Telefonaktiebolaget LM Ericsson ("Ericsson") provides telecommunication equipment and related services to mobile and fixed network operators. It comprises four main business units: Networks, Global Services, Multimedia, and CDMA and GSM Business.

The Nortel Multi-Service Switching (MSS) Business is globally active in the sale of MSS switches to service providers delivering in real-time a variety of data, voice, and video services. The MSS Business also provides certain associated services such as maintenance and support services.

Both Ericsson and the Nortel MSS Business are MSS suppliers. Switches are devices used in the transmission of data. Ericsson is also active in the provision of complete networking solutions to telecommunication operators mostly in the GSM, CDMA, UMTS/W-CDMA (an interface standard used in 3G) and Voice over Internet Protocol (VoIP) technologies, where MSS are used as an input.

The Commission's market investigation identified no competition concerns in relation to the parties' overlapping activities in the market for MSS switches. MSS switches are only sold as replacement, add-ons and extensions to existing customers as there are newer switching technologies.

The Commission's market investigation however revealed that the Nortel MSS switches are a critical input for Alcatel-Lucent, which is one of Ericsson's main competitors in the downstream market for UMTS/W-CDMA mobile network equipment. MSS switches are proprietary in nature and Alcatel-Lucent needs Nortel MSS switches for its UMTS/W-CDMA business, which it acquired from Nortel in 2007.

In the course of the Commission's investigation, Ericsson and Alcatel-Lucent reached an agreement to extend the supply contract between Alcatel-Lucent and Nortel addressing all potential competition concerns in relation to the continuity of supply of MSS switches. The Commission found that Ericsson, which is the leading player in the market for UMTS/W-CDMA, would not have the ability to cut off supplies of one of its competitors.

The Commission's investigation also confirmed that the proposed transaction would not lead to any competition concerns in the downstream markets for GSM or VoIP network equipment, given the limited market position of Ericsson's competitors who depend on Nortel MSS switches and Ericsson's lack of incentive to engage in such a strategy.

The Commission therefore concluded that the transaction would not significantly reduce competition in all or part of the European Economic Area (EEA).

The proposed transaction did not meet the thresholds of the Merger Regulation, but was referred to the Commission for review following a request from the merging parties. It was notified to the Commission for regulatory clearance on 13 January.

Merger control rules and procedures

The Commission, in 1989, was given the power to assess mergers and acquisitions involving companies with a turnover above certain thresholds (see Art 1 of the Merger Regulation).

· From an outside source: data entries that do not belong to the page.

import Summits.NavierStokesRegularity.NavierStokesRegularity.Theorems.ExtremiserTransienceZoneTransversalityDefs
import Summits.NavierStokesRegularity.NavierStokesRegularity.Theorems.ExtremiserTransienceKStarAttainedHalfSpaceVariation
import Literature.Analysis.FluidPDE.TypeIAncientMild
import HarnessLib

/-!
# Route `ExtremiserTransience`, crux `NearExtremalTransiencePerFlow` (stmt-NavierStokesRegularity-26567),
# LINE g7-δ «coherent member selection»: THE VOCABULARY OF STUB T2 `ZoomPackage` (texts of record)

Texts of record, VERBATIM §0–§1 of the published line `Cruxes/NearExtremalTransiencePerFlow/Lines/member_selection.lean`
(planner ns-idea-5 g7; PASS idea-crit-4 2026-08-28; not the registered skeleton of record), restricted to what T2 needs, so that
T2 can be stated BY NAME in a Theorems file (a `Cruxes/` file is not importable from `Theorems/`):
* `EfficientTimesData ν T u Θ t Mb ε` — late times `t n → T`, height bounds `Mb n`, deficits `ε n → 0`, non-trivial budgets,
  near-efficiency at height `Mb n`, and the Taylor bound `Z ≤ Θ·ν(T − t n)·P`;
* `NearExtremalFamily v Λ Θ ε` — a height-1 near-extremal family with uniform `Cᵏ` bounds `Λ k`, finite budgets, deficits `ε n → 0`
  and Taylor bound `Z ≤ Θ P`;
* `ZoomCompact v` — along any centres and subsequence a further subsequence of translates converges pointwise to a slice `W s`,
  `s < 0`, of a Type-I ancient mild field;
* `ZoomPackage` — T2 itself (PROVED in the companion file `…MemberSelectionStubZoomPackage`).
The violator frame `IsViolator` (with `PFC`) is the landed, byte-identical text of record
`…Theorems.NearExtremalTransiencePerFlow.ZoneTransversality.IsViolator` (file `ExtremiserTransienceZoneTransversalityDefs`), reused.
All bodies are the line's, so the line's `stub_zoomPackage : ZoomPackage` closes by `exact` (definitional unfolding).
Author: prover seat `ns-net-p2` (g0). HONEST FRAMING: definitions only; nothing about Navier–Stokes regularity or blow-up is
proved; no summit is proved by a line.
-/

noncomputable section

open scoped Topology InnerProductSpace RealInnerProductSpace ENNReal ContDiff
open MeasureTheory Filter Set Metric
open Literature.Analysis.FluidPDE
open Summit.NavierStokesRegularity.NavierStokesRegularity.Theorems.DepletionLadder.KStar.HalfSpace
open Summit.NavierStokesRegularity.NavierStokesRegularity.Theorems.NearExtremalTransiencePerFlow.ZoneTransversality

namespace Summit.NavierStokesRegularity.NavierStokesRegularity.Theorems.NearExtremalTransiencePerFlow.MemberSelection

-- the problem directory repeats the summit name (`NavierStokesRegularity/NavierStokesRegularity`)
set_option linter.dupNamespace false

/-- EFFICIENT-TIMES DATA WITH A TAYLOR BOUND for the flow `u` (viscosity `ν`, singular time `T`): late times `t n → T`,
height bounds `Mb n ≥ ‖u (t n)‖_∞`, efficiency deficits `ε n → 0` (`(κ⋆ - ε n)·Mb n·√Z·√P ≤ |J(u (t n))|`, which pins `Mb n`
to the true height up to the factor `κ⋆/(κ⋆-ε n)`), non-trivial budgets, and the TAYLOR BOUND `Z(t n) ≤ Θ·ν(T - t n)·P(t n)`
(dissipation length `λ² = Z/P` at most parabolic — «no dust»). -/
def EfficientTimesData (ν T : ℝ) (u : ℝ → EuclideanSpace ℝ (Fin 3) → EuclideanSpace ℝ (Fin 3))
    (Θ : ℝ) (t Mb ε : ℕ → ℝ) : Prop :=
  (∀ n, t n ∈ Set.Ico 0 T) ∧ Tendsto t atTop (𝓝 T) ∧ Tendsto ε atTop (𝓝 0) ∧ (∀ n, 0 < Mb n) ∧
    (∀ n x, ‖u (t n) x‖ ≤ Mb n) ∧
    (∀ n, 0 < Real.sqrt (∫ x, ‖curl (u (t n)) x‖ ^ 2) * Real.sqrt (∫ x, frobeniusNormSq (fderiv ℝ (curl (u (t n))) x))) ∧
    (∀ n, (kStar - ε n) * Mb n * Real.sqrt (∫ x, ‖curl (u (t n)) x‖ ^ 2) *
        Real.sqrt (∫ x, frobeniusNormSq (fderiv ℝ (curl (u (t n))) x)) ≤
      |∫ x, ⟪curl (u (t n)) x, fderiv ℝ (u (t n)) x (curl (u (t n)) x)⟫_ℝ|) ∧
    (∀ n, (∫ x, ‖curl (u (t n)) x‖ ^ 2) ≤ Θ * (ν * (T - t n)) * ∫ x, frobeniusNormSq (fderiv ℝ (curl (u (t n))) x))

/-- A NEAR-EXTREMAL FAMILY of height-`1` slices: smooth, divergence-free, `‖v n‖ ≤ 1`, ALL derivatives bounded uniformly in `n`
(`Λ k` for order `k`), finite `Ḣ¹, Ḣ²` budgets, non-trivial, efficiency deficit `ε n → 0` at height `1`, and the Taylor bound
`Z ≤ Θ P`.  (Exactly what the NS-compatible blow-up zoom of a Type-I violator delivers at the times of `EfficientTimesData`, T2.) -/
def NearExtremalFamily (v : ℕ → EuclideanSpace ℝ (Fin 3) → EuclideanSpace ℝ (Fin 3)) (Λ : ℕ → ℝ) (Θ : ℝ) (ε : ℕ → ℝ) : Prop :=
  (∀ n, ContDiff ℝ (⊤ : ℕ∞) (v n)) ∧ (∀ n, Literature.Analysis.FluidPDE.VectorCalculus.IsDivFree (v n)) ∧ (∀ n x, ‖v n x‖ ≤ 1) ∧
    (∀ (k : ℕ) n x, ‖iteratedFDeriv ℝ k (v n) x‖ ≤ Λ k) ∧
    (∀ n, (∫⁻ x, ‖iteratedFDeriv ℝ 1 (v n) x‖ₑ ^ 2 < ⊤) ∧ (∫⁻ x, ‖iteratedFDeriv ℝ 2 (v n) x‖ₑ ^ 2 < ⊤)) ∧
    Tendsto ε atTop (𝓝 0) ∧
    (∀ n, 0 < Real.sqrt (∫ x, ‖curl (v n) x‖ ^ 2) * Real.sqrt (∫ x, frobeniusNormSq (fderiv ℝ (curl (v n)) x))) ∧
    (∀ n, (kStar - ε n) * Real.sqrt (∫ x, ‖curl (v n) x‖ ^ 2) * Real.sqrt (∫ x, frobeniusNormSq (fderiv ℝ (curl (v n)) x)) ≤
      |∫ x, ⟪curl (v n) x, fderiv ℝ (v n) x (curl (v n) x)⟫_ℝ|) ∧
    (∀ n, (∫ x, ‖curl (v n) x‖ ^ 2) ≤ Θ * ∫ x, frobeniusNormSq (fderiv ℝ (curl (v n)) x))

/-- ZOOM COMPACTNESS of a family of slices: along ANY centres `y n` and ANY subsequence `φ`, a further subsequence of the translates
`v (φ (ψ n)) (y (φ (ψ n)) + ·)` converges pointwise to a slice `W s`, `s < 0`, of a Type-I ANCIENT MILD field
(`IsTypeIAncientMild K W`: smooth on `(-∞,0) × ℝ³`, divergence-free, Oseen-mild between all `s < t < 0`, `‖W t‖_∞ ≤ K/√(-t)`). -/
def ZoomCompact (v : ℕ → EuclideanSpace ℝ (Fin 3) → EuclideanSpace ℝ (Fin 3)) : Prop :=
  ∀ (y : ℕ → EuclideanSpace ℝ (Fin 3)) (φ : ℕ → ℕ), StrictMono φ →
    ∃ (ψ : ℕ → ℕ) (K s : ℝ) (W : ℝ → EuclideanSpace ℝ (Fin 3) → EuclideanSpace ℝ (Fin 3)), StrictMono ψ ∧
      Literature.Analysis.FluidPDE.IsTypeIAncientMild K W ∧ s < 0 ∧
      ∀ z, Tendsto (fun n => v (φ (ψ n)) (y (φ (ψ n)) + z)) atTop (𝓝 (W s z))

/-- (T2 — glue on landed KNSS compactness, parabolic regularity and Type-I inheritance) ZOOM PACKAGE: for a violator flow with
efficient-times data, the NS-COMPATIBLE zoomed slices `v n y := (Mb n)⁻¹ • u (t n) ((ν / Mb n) • y)` (height `1`, length `ν/Mb n`,
so that `(s,y) ↦ (Mb n)⁻¹ u(t n + (ν/(Mb n)²) s, (ν/Mb n) y)` is a unit-viscosity solution with `v n` as its time-`0` slice and blow-up
at `s = (Mb n)² (T - t n)/ν ∈ [c₀², C²(1+o(1))]`) form, along a subsequence `σ` (late times: the zoomed solution exists on `s ∈ [-1,0]` and `(Mb n)²(T-t n)/ν` converges), a
near-extremal family (efficiency is invariant under the zoom; `Z ≤ Θ' P` with `Θ' = Θ·sup (Mb n)²(T-t n)/ν`) and are zoom-compact (KNSS 2009 Prop. 4.1 / Lemma 6.1, landed as
`Literature.Analysis.FluidPDE.KNSS2009_lemma61_ancientMild_of_oseenMild`, `isKNSSBlowupLimit_of_oseenMild_zoom_nearVertex`; Leray's
lower rate `lerayLowerRate_of_not_extends` keeps the vertex at `s* < 0`). -/
def ZoomPackage : Prop :=
  ∀ (C ν T : ℝ) (u : ℝ → EuclideanSpace ℝ (Fin 3) → EuclideanSpace ℝ (Fin 3)) (p : ℝ → EuclideanSpace ℝ (Fin 3) → ℝ),
    IsViolator C ν T u p → ∀ (Θ : ℝ) (t Mb ε : ℕ → ℝ), EfficientTimesData ν T u Θ t Mb ε →
      ∃ (σ : ℕ → ℕ) (Λ : ℕ → ℝ) (Θ' : ℝ) (ε' : ℕ → ℝ), StrictMono σ ∧
        NearExtremalFamily (fun n y => (Mb (σ n))⁻¹ • u (t (σ n)) ((ν / Mb (σ n)) • y)) Λ Θ' ε' ∧
        ZoomCompact (fun n y => (Mb (σ n))⁻¹ • u (t (σ n)) ((ν / Mb (σ n)) • y))

end Summit.NavierStokesRegularity.NavierStokesRegularity.Theorems.NearExtremalTransiencePerFlow.MemberSelection

end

The Commission clears the vast majority of mergers without conditions and only accepts remedies or prohibits mergers when the notified transaction would lead to a significant impediment to competition and make consumers worse off.

From the moment a transaction is notified, the Commission generally has a total of 25 working days to decide whether to grant approval (Phase I) or to start an in-depth investigation (Phase II).

EU merger clearance does not prejudge the result of other possible probes under State aid or antitrust rules.